Running back Michael Dyer was suspended indefinitely from Auburn following last season after violating team rules, but he was given another opportunity when he followed offensive coordinator Gus Malzahn to Arkansas State.

Unfortunately, he did not take advantage of this chance as ESPN reports he was dismissed from the team for once again breaking team rules.

The problems stem from a traffic stop that took place in March. According to the Arkansas Times, Dyer was pulled over and received a $17 dollar ticket for going 26 mph over the speed limit. However, he should have received much more.

A video recording of the incident showed that the state trooper acknowledged the athlete had both marijuana and a gun in his possession. The officer then decided it best not to tell anyone to avoid any NCAA violations.

RedWolfReport.com states that the matter is still being investigated, but it is clear that Dyer was not completely following the law. As a result, a once promising football career is all but over.

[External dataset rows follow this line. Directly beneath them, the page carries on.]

/-! ## §2 The block-mass inequality -/

/-- ★ **BLOCK MASS OF A HEAVY-TOP PENCIL.**  Let the affine nilpotent pencil `N` be block-upper after the constant change of basis `P`
for the level function `lvl` with `p` levels, and suppose every direction space trace-orthogonal to the pencil algebra has dimension
`≤ B` (the heavy-top hypothesis of R2 has `B = 16m√n + 16n`).  Then `n² ≤ B + Σ_{t<p} C(#{i : lvl i = t}, 2)`.
The direction space `K_rad = {v : all diagonal blocks of P·N_lin(v)·P⁻¹ vanish}` is `RadOrth` and has codimension at most the total
dimension of the diagonal block spaces, each a nilpotent linear space bounded by Gerstenhaber. [folklore + Gerstenhaber 1958; crit-7 g2
V11 (a)] -/
theorem heavyTop_blockMass {n : ℕ} (N : AffMat n m) (hN : IsAffine N) (hnil : N ^ m = 0) (B : ℕ)
    (htop : ∀ K : Submodule ℂ (Fin n × Fin n → ℂ), RadOrth n m N K → Module.finrank ℂ K ≤ B)
    (P : (Matrix (Fin m) (Fin m) ℂ)ˣ) (lvl : Fin m → ℕ) (p : ℕ) (hlvl : ∀ i, lvl i < p)
    (hblock : ∀ i j : Fin m, lvl i < lvl j →
      ((P : Matrix (Fin m) (Fin m) ℂ).map C * N * (↑P⁻¹ : Matrix (Fin m) (Fin m) ℂ).map C :
        Matrix (Fin m) (Fin m) (MvPolynomial (Fin n × Fin n) ℂ)) i j = 0) :
    n ^ 2 ≤ B + ∑ t ∈ Finset.range p, (Fintype.card {i : Fin m // lvl i = t}).choose 2 := by
  classical
  -- the conjugated top map
  obtain ⟨T₀, hT₀⟩ := exists_topMap_linPart N hN
  let T : (Fin n × Fin n → ℂ) →ₗ[ℂ] Matrix (Fin m) (Fin m) ℂ :=
    (LinearMap.mulRight ℂ (↑P⁻¹ : Matrix (Fin m) (Fin m) ℂ)) ∘ₗ
      (LinearMap.mulLeft ℂ (P : Matrix (Fin m) (Fin m) ℂ)) ∘ₗ T₀
  have hT : ∀ v, T v = (P : Matrix (Fin m) (Fin m) ℂ) * linPart N v * (↑P⁻¹ : Matrix (Fin m) (Fin m) ℂ) := by
    intro v
    simp only [T, LinearMap.coe_comp, Function.comp_apply, LinearMap.mulLeft_apply, LinearMap.mulRight_apply, hT₀]
  -- every conjugated top is block upper and nilpotent
  have heval := blockUpper_eval_of_pencil N P lvl hblock
  have hTblock : ∀ v i j, lvl i < lvl j → T v i j = 0 := by
    intro v i j hij
    rw [hT, show linPart N v = N.map (MvPolynomial.eval v) - N.map (MvPolynomial.eval 0) from rfl,
      Matrix.mul_sub, Matrix.sub_mul, Matrix.sub_apply, heval v i j hij, heval 0 i j hij, sub_zero]
  have hTnil : ∀ v, T v ^ m = 0 := by
    intro v
    rw [hT, Units.conj_pow, linPart_pow_eq_zero N hN hnil v, Matrix.mul_zero, Matrix.zero_mul]
  -- the block spaces: sizes, reindexing, and the diagonal-block maps
  let sz : Fin p → ℕ := fun t => Fintype.card {i : Fin m // lvl i = (t : ℕ)}
  let e : ∀ t : Fin p, {i : Fin m // lvl i = (t : ℕ)} ≃ Fin (sz t) := fun t => Fintype.equivFin _
  let blk : ∀ t : Fin p, Matrix (Fin m) (Fin m) ℂ →ₗ[ℂ] Matrix (Fin (sz t)) (Fin (sz t)) ℂ := fun t =>
    (Matrix.reindexAlgEquiv ℂ ℂ (e t)).toLinearEquiv.toLinearMap ∘ₗ
      { toFun := fun A => A.toBlock (fun i => lvl i = (t : ℕ)) (fun i => lvl i = (t : ℕ))
        map_add' := fun A B => rfl
        map_smul' := fun c A => rfl }
  have hblk : ∀ (t : Fin p) (A : Matrix (Fin m) (Fin m) ℂ),
      blk t A = Matrix.reindexAlgEquiv ℂ ℂ (e t) (A.toBlock (fun i => lvl i = (t : ℕ)) (fun i => lvl i = (t : ℕ))) :=
    fun t A => rfl
  let Φ : (Fin n × Fin n → ℂ) →ₗ[ℂ] (∀ t : Fin p, Matrix (Fin (sz t)) (Fin (sz t)) ℂ) :=
    LinearMap.pi fun t => blk t ∘ₗ T
  have hΦ : ∀ v t, Φ v t = blk t (T v) := fun v t => rfl
  -- Gerstenhaber on each block space
  have hD : ∀ t : Fin p, Module.finrank ℂ (LinearMap.range (blk t ∘ₗ T)) ≤ (sz t).choose 2 := by
    intro t
    refine finrank_le_choose_two (sz t) _ fun A hA => ?_
    obtain ⟨v, rfl⟩ := LinearMap.mem_range.1 hA
    rw [LinearMap.comp_apply, hblk]
    exact isNilpotent_reindex_toBlock lvl (T v) (hTblock v) (hTnil v) (t : ℕ) (e t)
  -- the range of `Φ` embeds into the product of the block spaces
  have hrange : Module.finrank ℂ (LinearMap.range Φ) ≤ ∑ t : Fin p, (sz t).choose 2 := by
    let ι : LinearMap.range Φ →ₗ[ℂ] (∀ t : Fin p, LinearMap.range (blk t ∘ₗ T)) :=
      LinearMap.pi fun t =>
        { toFun := fun x => ⟨x.1 t, by
            obtain ⟨v, hv⟩ := LinearMap.mem_range.1 x.2
            exact LinearMap.mem_range.2 ⟨v, by rw [← hv]; rfl⟩⟩
          map_add' := fun x y => rfl
          map_smul' := fun c x => rfl }
    have hι : Function.Injective ι := by
      intro x y hxy
      apply Subtype.ext
      funext t
      have := congr_arg (fun f => ((f t : LinearMap.range (blk t ∘ₗ T)) : Matrix (Fin (sz t)) (Fin (sz t)) ℂ))
        hxy
      exact this
    calc Module.finrank ℂ (LinearMap.range Φ)
        ≤ Module.finrank ℂ (∀ t : Fin p, LinearMap.range (blk t ∘ₗ T)) :=
          LinearMap.finrank_le_finrank_of_injective hι
      _ = ∑ t : Fin p, Module.finrank ℂ (LinearMap.range (blk t ∘ₗ T)) := Module.finrank_pi_fintype ℂ
      _ ≤ ∑ t : Fin p, (sz t).choose 2 := Finset.sum_le_sum fun t _ => hD t
  have hsum : ∑ t : Fin p, (sz t).choose 2 = ∑ t ∈ Finset.range p, (Fintype.card {i : Fin m // lvl i = t}).choose 2 :=
    Fin.sum_univ_eq_sum_range (fun t => (Fintype.card {i : Fin m // lvl i = t}).choose 2) p
  -- `K_rad = ker Φ` is trace-orthogonal to the pencil algebra
  have hrad : RadOrth n m N (LinearMap.ker Φ) := by
    intro v hv b hb
    have hv0 : Φ v = 0 := LinearMap.mem_ker.mp hv
    have hA₀ : ∀ i j : Fin m, lvl i = lvl j → T v i j = 0 := by
      intro i j he
      have hb' : blk ⟨lvl i, hlvl i⟩ (T v) = 0 := by rw [← hΦ, hv0]; rfl
      rw [hblk, map_eq_zero_iff _ (Matrix.reindexAlgEquiv ℂ ℂ _).injective] at hb'
      have h0 := congr_fun (congr_fun hb' ⟨i, rfl⟩) ⟨j, he.symm⟩
      rwa [Matrix.toBlock_apply, Matrix.zero_apply] at h0
    have hbB := blockUpper_conj_of_mem_pencilAlg N P lvl hblock b hb
    have hconj : (P : Matrix (Fin m) (Fin m) ℂ) * (linPart N v * b) * (↑P⁻¹ : Matrix (Fin m) (Fin m) ℂ) =
        T v * ((P : Matrix (Fin m) (Fin m) ℂ) * b * (↑P⁻¹ : Matrix (Fin m) (Fin m) ℂ)) := by
      rw [hT]
      simp only [Matrix.mul_assoc]
      rw [Units.inv_mul_cancel_left]
    calc Matrix.trace (linPart N v * b)
        = Matrix.trace ((P : Matrix (Fin m) (Fin m) ℂ) * (linPart N v * b) * (↑P⁻¹ : Matrix (Fin m) (Fin m) ℂ)) := by
          rw [Matrix.trace_units_conj]
      _ = Matrix.trace (T v * ((P : Matrix (Fin m) (Fin m) ℂ) * b * (↑P⁻¹ : Matrix (Fin m) (Fin m) ℂ))) := by rw [hconj]
      _ = 0 := trace_mul_eq_zero_of_blockUpper lvl _ _ (hTblock v) hA₀ hbB
  -- count
  have hK := htop _ hrad
  have h1 := LinearMap.finrank_range_add_finrank_ker Φ
  have h3 : Module.finrank ℂ (Fin n × Fin n → ℂ) = n * n := by
    rw [Module.finrank_fintype_fun_eq_card, Fintype.card_prod, Fintype.card_fin]
  have h4 : n ^ 2 = n * n := sq n
  rw [← hsum, h4]
  omega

Future athletes should take note of this situation and realize that talent alone will not get them too far in life if they make dumb decisions off the field.

Dyer's situation is very similar to former Ohio State running back Maurice Clarett. Both players dazzled scouts as freshmen and helped lead their teams to national championships. Unfortunately, troubles with the law prematurely ended what should have been great collegiate careers.

Clarett is now long removed from football after many attempts to make the NFL.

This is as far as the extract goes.